Online Pharmacy
Pain Killers
soma carisoprodol
Relaxer drugs
viagra online australia
Levitra Cialis Viagra
Cialis comparison levitra
cordarone online online detrol female viagra online order levitra au online cipro online nolvadex online toprol order aciphex online order rx online online rx store naprosyn online vasotec online Muscle Relaxant. Pain Relief. Drugstore protonix drug micardis drug brahmi drug adalat drug altace drug amaryl drug casodex drug celebrex drug cephalexin drug confido drug danasol drug effexor drug lasix drug citotec drug altace drug omnicef drug prozac drug flomax drug aciphex drug zelnorm drug mobic drug levaquin drug atacand drug coreg drug

Hollywood pats itself on the back

CVK
crashIs it just me or did last night’s Oscars feel like a loooooong session of Hollywood congratulating itself for being oh-so-open-minded about race? First came George Clooney’s speech about how yes, Hollywood may be out of touch, but maybe that’s a good thing. Because Hollywood was talking loudly about AIDS when others were just “whispering” about it, and Hollywood gave Hattie McDaniel an Oscar in 1939 when across the country, black people still had to sit in the back of the theater.

Uhhhh… yes, McDaniel was the first African-American to win an Oscar, but have we forgotten what role it was that she won the award for? For playing Scarlett O’Hara’s Mammy in “Gone With the Wind”!!! This is a role that cemented the black woman in America’s imagination as the sexless, overweight, cheerful but stern caretaker with no needs of her own. Just to show you how deeply engrained this character is - let’s look at this weekend’s top-grossing movie: “Madea’s Family Reunion”–in which Tyler Perry cross-dresses as Madea–who’s basically your classic, sassy mammy character. Ah yes, Hollywood has done well, indeed.

As the evening went on, the theme seemed pretty clear. First, Three 6 Mafia wins best song for “It’s Hard Out Here for a Pimp” from the movie “Hustle & Flow.” (See? We even give Oscars to rappers! See how open-minded we are?) And then of course, came the big upset of the night - “Crash” beat out “Brokeback Mountain” for Best Picture.

Now, if you’ve read MMW for any amount of time, or if you listen to Addicted to Race, you’ll know that Jen and I are not fans of this movie (see here and here). It was full of unlikely intersections where characters literally “crash” into one another, full of ridiculously unrealistic dialogue. It reinforced the popular notion that racism is loud and melodramatic — consisting of saying bad things about other races, denying the fact that racism can often be as subtle as making assumptions that a certain person possesses certain characteristics simply because of his/her race. And for a movie that was supposed to be all about showing the humanity of each character, exploring the complexity (good and bad) of each ethnic group, it seemed remarkably blase about portraying Asians as bad drivers who can’t speak English and oh, who also run human trafficking rings.

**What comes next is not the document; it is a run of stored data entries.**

import Summits.CriticalPhenomena.PercolationContinuityZ3.Theses.PercLoopDislocationCovers
import Literature.Probability.Percolation.CoveringMonotonicity
import HarnessLib

/-!
# `PercLoopDislocationCovers.CoverMonotone` (stmt-CriticalPhenomena-6531) PROVED — covering monotonicity

RSW3 lane (lead, gen 29).  Item `stmt-CriticalPhenomena-6531` of route `CriticalPhenomena/PercLoopDislocationCovers` (support,
'provable now'): for a vertex map `φ : V → W` mapping the `G`-neighbourhood of every vertex ONTO the `H`-neighbourhood of its
image, `θ_H(φ v, p) ≤ θ_G(v, p)` for all `v`, `p` (Campanino 1985; Benjamini–Schramm 1996 Thm 1; Lyons–Peres 2016 Thm 6.47).
This is literally the tree's `LyonsPeres647.theta_le_of_surjOn_neighborSet` (the exploration coupling of the printed proof,
which needs neither `0 < p < 1` nor that `φ` be a homomorphism); the same one-liner closed the homonymous item of the retired
route `PercDislocationCovers` (gen 28) — the present route decl had remained open.

References: R. Lyons, Y. Peres (2016), Thm 6.47 [LyonsPeres2016]; I. Benjamini, O. Schramm (1996), Thm 1 [BenjaminiSchramm1996].
-/

noncomputable section

namespace Summit.CriticalPhenomena.PercolationContinuityZ3.Theorems

namespace PercLoopDislocationCoversCoverMonotone

open Literature.Probability.Percolation

/-- **`PercLoopDislocationCovers.CoverMonotone` (stmt-CriticalPhenomena-6531).**  `θ_H(φ v, p) ≤ θ_G(v, p)` for weak coverings
`φ` (neighbourhood-onto vertex maps), all `v`, `p`. [cite: LyonsPeres2016, Thm. 6.47] -/
theorem coverMonotone_proof : Summit.CriticalPhenomena.PercolationContinuityZ3.Theses.PercLoopDislocationCovers.CoverMonotone := by
  unfold Summit.CriticalPhenomena.PercolationContinuityZ3.Theses.PercLoopDislocationCovers.CoverMonotone
  intro V W _ _ G H φ hφ v p
  exact LyonsPeres647.theta_le_of_surjOn_neighborSet G H φ hφ v p

end PercLoopDislocationCoversCoverMonotone

end Summit.CriticalPhenomena.PercolationContinuityZ3.Theorems

end
import Mathlib
import HarnessLib
import Summits.QuantumAdvantage.QuantumAdvantage.Theorems.DominoLawA

/-!
# The DOMINO LAW, part B: liveness on the domino cube and the slice law (lens 4 g26, node 4)

Part B.  §4 on a domino cube whose dominoes are all ACTIVE (`R_i ≢ 1 (mod 3)`) and whose middle cuts are all fired, the live count of
the fixed firing set `Y` is `L₀ + |o| (mod 2)` (`liveCountY_dom_mod_two`); §5 THE DOMINO SLICE LAW `domino_slice` (every field with
`2 ≠ 0`): `f` of degree `≤ D`, `Y` winning on `{f ≠ 0}`, `k ≥ 2D + 1` active fired dominoes ⇒ `f = 0` on the cube; corollary
`levelSet_false_on_dominoCube` for perfect strategies (`p` odd, including `3`).  Supports stmt-QuantumAdvantage-28487 (record).
-/

set_option autoImplicit false
set_option linter.dupNamespace false

namespace Summit.QuantumAdvantage.QuantumAdvantage.Theorems.DominoLaw
open Classical
open Finset
open Summit.QuantumAdvantage.AdviceFreeQNC0
open Summit.QuantumAdvantage.AdviceFreeQNC0.JLinPeel
open Summit.QuantumAdvantage.QuantumAdvantage.Theorems.PhaseParity
open Summit.QuantumAdvantage.QuantumAdvantage.Theorems.GapLaw
open Literature.Computability.MetaComplexity Literature.Computability.MetaComplexity.Smolensky

/-! ### §4 Liveness on the domino cube: one flip toggles one fired cut -/

section Parity

variable {n k : ℕ} (a : Fin k → ℕ) (hsep : ∀ i j : Fin k, i < j → a i + 2 ≤ a j) (hbd : ∀ i, a i + 2 ≤ n)

/-- The middle cut of domino `i`, as a cut of the board. -/
def midCut (i : Fin k) : Fin (n + 1) := ⟨a i + 1, by have := hbd i; omega⟩

/-- The live count as a sum of indicators. -/
theorem liveCountY_eq_sum (c : ℕ) (Y : Finset (Fin (n + 1))) (v : Fin n → Bool) :
    liveCountY c Y v = ∑ g ∈ Y, (if (c + g.val + walkExp v g.val) % 3 ≠ 0 then 1 else 0) := by
  unfold liveCountY; rw [Finset.card_filter]

/-- Two consecutive residues, the first `≢ 1 (mod 3)`: exactly one of them is non-zero. -/
theorem ind_pair (R : ℕ) (hR : R % 3 ≠ 1) :
    (if R % 3 ≠ 0 then 1 else 0) + (if (R + 1) % 3 ≠ 0 then 1 else 0) = 1 := by
  by_cases h0 : R % 3 = 0
  · simp [h0, show (R + 1) % 3 ≠ 0 by omega]
  · simp [h0, show (R + 1) % 3 = 0 by omega]

/-- The same two residues in the other order. -/
theorem ind_pair' (R : ℕ) (hR : R % 3 ≠ 1) :
    (if (R + 1) % 3 ≠ 0 then 1 else 0) + (if R % 3 ≠ 0 then 1 else 0) = 1 := by
  by_cases h0 : R % 3 = 0
  · simp [h0, show (R + 1) % 3 ≠ 0 by omega]
  · simp [h0, show (R + 1) % 3 = 0 by omega]

include hsep hbd in
/-- **One flip toggles one cut.**  If domino `i` is ACTIVE (`c + a_i + 1 + e_{a_i} ≢ 1 (mod 3)`) and its middle cut is fired,
changing its orientation changes the parity of the live count of `Y`. -/
theorem liveCountY_flip (c : ℕ) (Y : Finset (Fin (n + 1))) (u : Fin n → Bool) (o : Fin k → Bool) (i : Fin k)
    (b : Bool) (hb : b ≠ o i) (hY : midCut a hbd i ∈ Y)
    (hact : (c + a i + 1 + walkExp (dom a u o) (a i)) % 3 ≠ 1) :
    (liveCountY c Y (dom a u o) + liveCountY c Y (dom a u (Function.update o i b))) % 2 = 1 := by
  rw [liveCountY_eq_sum, liveCountY_eq_sum, ← Finset.add_sum_erase Y _ hY, ← Finset.add_sum_erase Y _ hY]
  have hrest : ∑ g ∈ Y.erase (midCut a hbd i),
        (if (c + g.val + walkExp (dom a u (Function.update o i b)) g.val) % 3 ≠ 0 then 1 else 0) =
      ∑ g ∈ Y.erase (midCut a hbd i),
        (if (c + g.val + walkExp (dom a u o) g.val) % 3 ≠ 0 then 1 else 0) := by
    refine Finset.sum_congr rfl fun g hg => ?_
    have hg' : g.val ≠ a i + 1 := fun h => (Finset.mem_erase.1 hg).1 (Fin.ext h)
    rw [walkExp_dom_update a hsep hbd u o i b hg']
  rw [hrest]
  have hm : (midCut a hbd i).val = a i + 1 := rfl
  rw [hm, walkExp_dom_mid a hsep hbd u o i b, walkExp_dom_mid_self a hsep hbd u o i]
  have hx : ((if o i = true then 1 else 0) = 0 ∧ (if b = true then 1 else 0) = 1) ∨
      ((if o i = true then 1 else 0) = 1 ∧ (if b = true then 1 else 0) = 0) := by
    cases hbb : b <;> cases hoo : o i <;> simp_all
  have e0 : c + (a i + 1) + (walkExp (dom a u o) (a i) + 0) = c + a i + 1 + walkExp (dom a u o) (a i) := by ring
  have e1 : c + (a i + 1) + (walkExp (dom a u o) (a i) + 1) = c + a i + 1 + walkExp (dom a u o) (a i) + 1 := by ring
  have key : (if (c + (a i + 1) + (walkExp (dom a u o) (a i) + (if o i = true then 1 else 0))) % 3 ≠ 0 then 1 else 0) +
      (if (c + (a i + 1) + (walkExp (dom a u o) (a i) + (if b = true then 1 else 0))) % 3 ≠ 0 then 1 else 0) = 1 := by
    rcases hx with ⟨hx1, hx2⟩ | ⟨hx1, hx2⟩
    · rw [hx1, hx2, e0, e1]; exact ind_pair _ hact
    · rw [hx1, hx2, e0, e1]; exact ind_pair' _ hact
  omega

include hsep hbd in
/-- **The live count on the domino cube is `L₀ + |o| (mod 2)`** when every domino is active and every middle cut fired. -/
theorem liveCountY_dom_mod_two (c : ℕ) (Y : Finset (Fin (n + 1))) (u : Fin n → Bool)
    (hY : ∀ i, midCut a hbd i ∈ Y) :
    ∀ (m : ℕ) (o : Fin k → Bool), wt o = m →
      (∀ i, (c + a i + 1 + walkExp (dom a u o) (a i)) % 3 ≠ 1) →
      (liveCountY c Y (dom a u o) + wt o) % 2 = liveCountY c Y (dom a u fun _ => false) % 2 := by
  intro m
  induction m with
  | zero =>
    intro o ho _
    have hoo : o = fun _ => false := by
      funext i
      by_contra hne
      have hi : i ∈ (univ.filter fun i : Fin k => o i = true) :=
        Finset.mem_filter.2 ⟨mem_univ _, by cases h : o i <;> simp_all⟩
      unfold wt at ho
      rw [Finset.card_eq_zero.1 ho] at hi
      exact Finset.notMem_empty _ hi
    subst hoo
    rw [ho, add_zero]
  | succ m ih =>
    intro o ho hact
    obtain ⟨i, hi⟩ : (univ.filter fun i : Fin k => o i = true).Nonempty := by
      rw [← Finset.card_pos]; unfold wt at ho; rw [ho]; omega
    have hoi : o i = true := (Finset.mem_filter.1 hi).2
    set o' := Function.update o i false with ho'
    have hwt : wt o' = m := by
      have hset : (univ.filter fun j : Fin k => o' j = true) = (univ.filter fun j : Fin k => o j = true).erase i := by
        ext j
        simp only [Finset.mem_filter, Finset.mem_univ, true_and, Finset.mem_erase, ho']
        by_cases hji : j = i
        · subst hji; simp
        · rw [Function.update_of_ne hji]; simp [hji]
      unfold wt; rw [hset, Finset.card_erase_of_mem hi]; unfold wt at ho; rw [ho]; rfl
    have hact' : ∀ j, (c + a j + 1 + walkExp (dom a u o') (a j)) % 3 ≠ 1 := by
      intro j
      rw [ho', walkExp_dom_update a hsep hbd u o i false (pos_succ_ne a hsep i j).symm]
      exact hact j
    have h1 := ih o' hwt hact'
    have h2 := liveCountY_flip a hsep hbd c Y u o i false (by rw [hoi]; decide) (hY i) (hact i)
    rw [← ho'] at h2
    omega

end Parity

/-! ### §5 The domino slice law -/

section Law

variable {n k : ℕ}

/-- **THE DOMINO SLICE LAW.**  Over a field with `2 ≠ 0`: if `f` has degree `≤ D`, the fixed firing set `Y` wins at every
point of `{f ≠ 0}`, and the background `u` carries `k ≥ 2D + 1` disjoint dominoes (positions `a_i`, `a_j ≥ a_i + 2`) that are all
ACTIVE (`c + a_i + 1 + e_{a_i} ≢ 1 (mod 3)`) with fired middle cuts (`a_i + 1 ∈ Y`), then `f` vanishes on the whole domino cube. -/
theorem domino_slice {F : Type*} [Field F] (h2 : (2 : F) ≠ 0) {D : ℕ} (hk : 2 * D + 1 ≤ k)
    (a : Fin k → ℕ) (hsep : ∀ i j : Fin k, i < j → a i + 2 ≤ a j) (hbd : ∀ i, a i + 2 ≤ n)
    (c : ℕ) (Y : Finset (Fin (n + 1))) (u : Fin n → Bool) (hY : ∀ i, midCut a hbd i ∈ Y)
    (hact : ∀ i, (c + a i + 1 + walkExp (dom a u fun _ => false) (a i)) % 3 ≠ 1)
    {f : CubeFn F n} (hf : f ∈ lowDeg F n D) (hwin : ∀ v, f v ≠ 0 → winY c Y v = true) :
    ∀ o, f (dom a u o) = 0 := by
  set L₀ := liveCountY c Y (dom a u fun _ => false) with hL₀
  have hactall : ∀ (o : Fin k → Bool) (i : Fin k), (c + a i + 1 + walkExp (dom a u o) (a i)) % 3 ≠ 1 := by
    intro o i
    rw [walkExp_dom_indep a hsep hbd u (fun j => pos_succ_ne a hsep j i) _ o (fun _ => false) rfl]
    exact hact i
  have hpar : ∀ o : Fin k → Bool, (liveCountY c Y (dom a u o) + wt o) % 2 = L₀ % 2 := fun o =>
    liveCountY_dom_mod_two a hsep hbd c Y u hY (wt o) o rfl (hactall o)
  have hzero := eq_zero_of_lowDeg_vanish_parity h2 L₀ hk (comp_dom_mem_lowDeg a hsep hbd u hf) (fun o ho => by
    by_contra hne
    have hw := hwin _ hne
    unfold winY at hw
    rw [decide_eq_true_eq] at hw
    have := hpar o
    omega)
  intro o
  exact congr_fun hzero o

/-- **Corollary (perfect feature level sets vanish on domino cubes).**  A perfect strategy firing the constant set `Y` on the
level set `{P = 1}` of `𝔽_p`-degree `≤ D` (`p` odd): `P = 0` on every cube of `2D + 1` active `Y`-dominoes. -/
theorem levelSet_false_on_dominoCube (p : ℕ) [Fact p.Prime] (hp2 : p ≠ 2) {D : ℕ} (hk : 2 * D + 1 ≤ k)
    (a : Fin k → ℕ) (hsep : ∀ i j : Fin k, i < j → a i + 2 ≤ a j) (hbd : ∀ i, a i + 2 ≤ n)
    (c : ℕ) (y : Fin (n + 1) → (Fin n → Bool) → Bool) (P : (Fin n → Bool) → Bool) (hP : HasDegF p P D)
    (Y : Finset (Fin (n + 1))) (hfire : ∀ v, P v = true → ∀ g, (y g v = true ↔ g ∈ Y))
    (hperf : ∀ v, P v = true → ringWinU c y v = true) (u : Fin n → Bool) (hY : ∀ i, midCut a hbd i ∈ Y)
    (hact : ∀ i, (c + a i + 1 + walkExp (dom a u fun _ => false) (a i)) % 3 ≠ 1) :
    ∀ o, P (dom a u o) = false := by
  have h2 : (2 : ZMod p) ≠ 0 := by
    intro h
    have h' : ((2 : ℕ) : ZMod p) = 0 := by exact_mod_cast h
    rw [ZMod.natCast_eq_zero_iff] at h'
    exact hp2 ((Nat.prime_dvd_prime_iff_eq (Fact.out) Nat.prime_two).1 h')
  have hwin : ∀ v, (fun x => if P x = true then (1 : ZMod p) else 0) v ≠ 0 → winY c Y v = true := by
    intro v hv
    have hPv : P v = true := by
      by_contra hc
      exact hv (by simp [hc])
    rw [← ringWinU_eq_winY c y Y v (hfire v hPv)]
    exact hperf v hPv
  have hzero := domino_slice h2 hk a hsep hbd c Y u hY hact hP hwin
  intro o
  have h0 := hzero o
  by_contra hc
  rw [Bool.not_eq_false] at hc
  simp [hc] at h0

end Law

end Summit.QuantumAdvantage.QuantumAdvantage.Theorems.DominoLaw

I’ve said it before and I’ll say it again here. I’m deeply disappointed that Asian-American media watchdog groups never uttered a word about the awful representations of Asians in this movie. It was a huge missed opportunity. Think about it, what affects more people? Some dumb radio shockjock in NJ who makes lame anti-Asian jokes? Or a “serious” film that Oprah gushed over (and we all know how powerful her influence is), which everyone thinks is a must-see and an eye-opening look at race relations?

The window of opportunity for activism around this movie is long gone. Now it’s heralded as Best Picture of the year, people all across America are going to flock to see this movie, absorb every line uttered, and be blind to the many racist notions the movie itself upholds.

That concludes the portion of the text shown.